===== INFORMATION GIVEN

/-- **The COMMUTING column, diagonal form, line shape** (`OsculationLawAt`-style: every splitting `r + s = m` of a
DIAGONAL `(m, K)` pencil; `r·(C(K,2) − 1) + C(r,2)·(K − 1) ≤ m·K² + m²·K`). [folklore] -/
theorem osc_diagonal_le (m K : ℕ) (r s : ℕ) (hrs : r + s = m) (d : Fin K → ℕ)
    (S : Fin K → Matrix (Fin r ⊕ Fin s) (Fin r ⊕ Fin s) ℝ) (hS : ∀ l, (S l).IsDiag)
    (hfin : {p : Fin 2 → ℝ | 0 < p 0 ∧ 0 < p 1 ∧ MvPolynomial.eval p (∑ l, (MvPolynomial.X (0 : Fin 2) : MvPolynomial (Fin 2) ℝ) ^ d l •
              (S l).map (MvPolynomial.C : ℝ →+* MvPolynomial (Fin 2) ℝ)
            + (MvPolynomial.X (1 : Fin 2) : MvPolynomial (Fin 2) ℝ) •
              (Matrix.fromBlocks 1 0 0 0 : Matrix (Fin r ⊕ Fin s) (Fin r ⊕ Fin s) ℝ).map
                (MvPolynomial.C : ℝ →+* MvPolynomial (Fin 2) ℝ)).det = 0 ∧
      MvPolynomial.eval p
        (MvPolynomial.X 0 * MvPolynomial.pderiv 0 (MvPolynomial.X 0 * MvPolynomial.pderiv 0 ((∑ l, (MvPolynomial.X (0 : Fin 2) : MvPolynomial (Fin 2) ℝ) ^ d l •
              (S l).map (MvPolynomial.C : ℝ →+* MvPolynomial (Fin 2) ℝ)
            + (MvPolynomial.X (1 : Fin 2) : MvPolynomial (Fin 2) ℝ) •
              (Matrix.fromBlocks 1 0 0 0 : Matrix (Fin r ⊕ Fin s) (Fin r ⊕ Fin s) ℝ).map
                (MvPolynomial.C : ℝ →+* MvPolynomial (Fin 2) ℝ)).det)) * (MvPolynomial.X 1 * MvPolynomial.pderiv 1 ((∑ l, (MvPolynomial.X (0 : Fin 2) : MvPolynomial (Fin 2) ℝ) ^ d l •
              (S l).map (MvPolynomial.C : ℝ →+* MvPolynomial (Fin 2) ℝ)
            + (MvPolynomial.X (1 : Fin 2) : MvPolynomial (Fin 2) ℝ) •
              (Matrix.fromBlocks 1 0 0 0 : Matrix (Fin r ⊕ Fin s) (Fin r ⊕ Fin s) ℝ).map
                (MvPolynomial.C : ℝ →+* MvPolynomial (Fin 2) ℝ)).det)) ^ 2
          - 2 * (MvPolynomial.X 0 * MvPolynomial.pderiv 0 (MvPolynomial.X 1 * MvPolynomial.pderiv 1 ((∑ l, (MvPolynomial.X (0 : Fin 2) : MvPolynomial (Fin 2) ℝ) ^ d l •
              (S l).map (MvPolynomial.C : ℝ →+* MvPolynomial (Fin 2) ℝ)
            + (MvPolynomial.X (1 : Fin 2) : MvPolynomial (Fin 2) ℝ) •
              (Matrix.fromBlocks 1 0 0 0 : Matrix (Fin r ⊕ Fin s) (Fin r ⊕ Fin s) ℝ).map
                (MvPolynomial.C : ℝ →+* MvPolynomial (Fin 2) ℝ)).det)))
            * (MvPolynomial.X 0 * MvPolynomial.pderiv 0 ((∑ l, (MvPolynomial.X (0 : Fin 2) : MvPolynomial (Fin 2) ℝ) ^ d l •
              (S l).map (MvPolynomial.C : ℝ →+* MvPolynomial (Fin 2) ℝ)
            + (MvPolynomial.X (1 : Fin 2) : MvPolynomial (Fin 2) ℝ) •
              (Matrix.fromBlocks 1 0 0 0 : Matrix (Fin r ⊕ Fin s) (Fin r ⊕ Fin s) ℝ).map
                (MvPolynomial.C : ℝ →+* MvPolynomial (Fin 2) ℝ)).det)) * (MvPolynomial.X 1 * MvPolynomial.pderiv 1 ((∑ l, (MvPolynomial.X (0 : Fin 2) : MvPolynomial (Fin 2) ℝ) ^ d l •
              (S l).map (MvPolynomial.C : ℝ →+* MvPolynomial (Fin 2) ℝ)
            + (MvPolynomial.X (1 : Fin 2) : MvPolynomial (Fin 2) ℝ) •
              (Matrix.fromBlocks 1 0 0 0 : Matrix (Fin r ⊕ Fin s) (Fin r ⊕ Fin s) ℝ).map
                (MvPolynomial.C : ℝ →+* MvPolynomial (Fin 2) ℝ)).det))
          + MvPolynomial.X 1 * MvPolynomial.pderiv 1 (MvPolynomial.X 1 * MvPolynomial.pderiv 1 ((∑ l, (MvPolynomial.X (0 : Fin 2) : MvPolynomial (Fin 2) ℝ) ^ d l •
              (S l).map (MvPolynomial.C : ℝ →+* MvPolynomial (Fin 2) ℝ)
            + (MvPolynomial.X (1 : Fin 2) : MvPolynomial (Fin 2) ℝ) •
              (Matrix.fromBlocks 1 0 0 0 : Matrix (Fin r ⊕ Fin s) (Fin r ⊕ Fin s) ℝ).map
                (MvPolynomial.C : ℝ →+* MvPolynomial (Fin 2) ℝ)).det)) * (MvPolynomial.X 0 * MvPolynomial.pderiv 0 ((∑ l, (MvPolynomial.X (0 : Fin 2) : MvPolynomial (Fin 2) ℝ) ^ d l •
              (S l).map (MvPolynomial.C : ℝ →+* MvPolynomial (Fin 2) ℝ)
            + (MvPolynomial.X (1 : Fin 2) : MvPolynomial (Fin 2) ℝ) •
              (Matrix.fromBlocks 1 0 0 0 : Matrix (Fin r ⊕ Fin s) (Fin r ⊕ Fin s) ℝ).map
                (MvPolynomial.C : ℝ →+* MvPolynomial (Fin 2) ℝ)).det)) ^ 2) = 0}.Finite) :
    {p : Fin 2 → ℝ | 0 < p 0 ∧ 0 < p 1 ∧ MvPolynomial.eval p (∑ l, (MvPolynomial.X (0 : Fin 2) : MvPolynomial (Fin 2) ℝ) ^ d l •
              (S l).map (MvPolynomial.C : ℝ →+* MvPolynomial (Fin 2) ℝ)
            + (MvPolynomial.X (1 : Fin 2) : MvPolynomial (Fin 2) ℝ) •
              (Matrix.fromBlocks 1 0 0 0 : Matrix (Fin r ⊕ Fin s) (Fin r ⊕ Fin s) ℝ).map
                (MvPolynomial.C : ℝ →+* MvPolynomial (Fin 2) ℝ)).det = 0 ∧
      MvPolynomial.eval p
        (MvPolynomial.X 0 * MvPolynomial.pderiv 0 (MvPolynomial.X 0 * MvPolynomial.pderiv 0 ((∑ l, (MvPolynomial.X (0 : Fin 2) : MvPolynomial (Fin 2) ℝ) ^ d l •
              (S l).map (MvPolynomial.C : ℝ →+* MvPolynomial (Fin 2) ℝ)
            + (MvPolynomial.X (1 : Fin 2) : MvPolynomial (Fin 2) ℝ) •
              (Matrix.fromBlocks 1 0 0 0 : Matrix (Fin r ⊕ Fin s) (Fin r ⊕ Fin s) ℝ).map
                (MvPolynomial.C : ℝ →+* MvPolynomial (Fin 2) ℝ)).det)) * (MvPolynomial.X 1 * MvPolynomial.pderiv 1 ((∑ l, (MvPolynomial.X (0 : Fin 2) : MvPolynomial (Fin 2) ℝ) ^ d l •
              (S l).map (MvPolynomial.C : ℝ →+* MvPolynomial (Fin 2) ℝ)
            + (MvPolynomial.X (1 : Fin 2) : MvPolynomial (Fin 2) ℝ) •
              (Matrix.fromBlocks 1 0 0 0 : Matrix (Fin r ⊕ Fin s) (Fin r ⊕ Fin s) ℝ).map
                (MvPolynomial.C : ℝ →+* MvPolynomial (Fin 2) ℝ)).det)) ^ 2
          - 2 * (MvPolynomial.X 0 * MvPolynomial.pderiv 0 (MvPolynomial.X 1 * MvPolynomial.pderiv 1 ((∑ l, (MvPolynomial.X (0 : Fin 2) : MvPolynomial (Fin 2) ℝ) ^ d l •
              (S l).map (MvPolynomial.C : ℝ →+* MvPolynomial (Fin 2) ℝ)
            + (MvPolynomial.X (1 : Fin 2) : MvPolynomial (Fin 2) ℝ) •
              (Matrix.fromBlocks 1 0 0 0 : Matrix (Fin r ⊕ Fin s) (Fin r ⊕ Fin s) ℝ).map
                (MvPolynomial.C : ℝ →+* MvPolynomial (Fin 2) ℝ)).det)))
            * (MvPolynomial.X 0 * MvPolynomial.pderiv 0 ((∑ l, (MvPolynomial.X (0 : Fin 2) : MvPolynomial (Fin 2) ℝ) ^ d l •
              (S l).map (MvPolynomial.C : ℝ →+* MvPolynomial (Fin 2) ℝ)
            + (MvPolynomial.X (1 : Fin 2) : MvPolynomial (Fin 2) ℝ) •
              (Matrix.fromBlocks 1 0 0 0 : Matrix (Fin r ⊕ Fin s) (Fin r ⊕ Fin s) ℝ).map
                (MvPolynomial.C : ℝ →+* MvPolynomial (Fin 2) ℝ)).det)) * (MvPolynomial.X 1 * MvPolynomial.pderiv 1 ((∑ l, (MvPolynomial.X (0 : Fin 2) : MvPolynomial (Fin 2) ℝ) ^ d l •
              (S l).map (MvPolynomial.C : ℝ →+* MvPolynomial (Fin 2) ℝ)
            + (MvPolynomial.X (1 : Fin 2) : MvPolynomial (Fin 2) ℝ) •
              (Matrix.fromBlocks 1 0 0 0 : Matrix (Fin r ⊕ Fin s) (Fin r ⊕ Fin s) ℝ).map
                (MvPolynomial.C : ℝ →+* MvPolynomial (Fin 2) ℝ)).det))
          + MvPolynomial.X 1 * MvPolynomial.pderiv 1 (MvPolynomial.X 1 * MvPolynomial.pderiv 1 ((∑ l, (MvPolynomial.X (0 : Fin 2) : MvPolynomial (Fin 2) ℝ) ^ d l •
              (S l).map (MvPolynomial.C : ℝ →+* MvPolynomial (Fin 2) ℝ)
            + (MvPolynomial.X (1 : Fin 2) : MvPolynomial (Fin 2) ℝ) •
              (Matrix.fromBlocks 1 0 0 0 : Matrix (Fin r ⊕ Fin s) (Fin r ⊕ Fin s) ℝ).map
                (MvPolynomial.C : ℝ →+* MvPolynomial (Fin 2) ℝ)).det)) * (MvPolynomial.X 0 * MvPolynomial.pderiv 0 ((∑ l, (MvPolynomial.X (0 : Fin 2) : MvPolynomial (Fin 2) ℝ) ^ d l •
              (S l).map (MvPolynomial.C : ℝ →+* MvPolynomial (Fin 2) ℝ)
            + (MvPolynomial.X (1 : Fin 2) : MvPolynomial (Fin 2) ℝ) •
              (Matrix.fromBlocks 1 0 0 0 : Matrix (Fin r ⊕ Fin s) (Fin r ⊕ Fin s) ℝ).map
                (MvPolynomial.C : ℝ →+* MvPolynomial (Fin 2) ℝ)).det)) ^ 2) = 0}.ncard ≤ m * K ^ 2 + m ^ 2 * K := by
  refine (osc_diagonal r s K d S hS hfin).trans ?_
  have h1 : K.choose 2 - 1 ≤ K ^ 2 := by
    have : K.choose 2 ≤ K ^ 2 := Nat.choose_le_pow K 2
    omega
  have h2 : r.choose 2 ≤ r ^ 2 := Nat.choose_le_pow r 2
  have h3 : r ≤ m := by omega
  calc r * (K.choose 2 - 1) + r.choose 2 * (K - 1) ≤ m * K ^ 2 + r ^ 2 * K := by
        gcongr
        omega
    _ ≤ m * K ^ 2 + m ^ 2 * K := by gcongr

end OsculationCommuting

end Summit.ValiantsHypothesis.ValiantsHypothesis.Theorems.LacunarySymmetroidMatrixDescartes

end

==========

What is needed is every line from the beginning of the data up to and including the line with "(S : Fin K →", given again word for word.

/-- **The COMMUTING column, diagonal form, line shape** (`OsculationLawAt`-style: every splitting `r + s = m` of a
DIAGONAL `(m, K)` pencil; `r·(C(K,2) − 1) + C(r,2)·(K − 1) ≤ m·K² + m²·K`). [folklore] -/
theorem osc_diagonal_le (m K : ℕ) (r s : ℕ) (hrs : r + s = m) (d : Fin K → ℕ)
    (S : Fin K → Matrix (Fin r ⊕ Fin s) (Fin r ⊕ Fin s) ℝ) (hS : ∀ l, (S l).IsDiag)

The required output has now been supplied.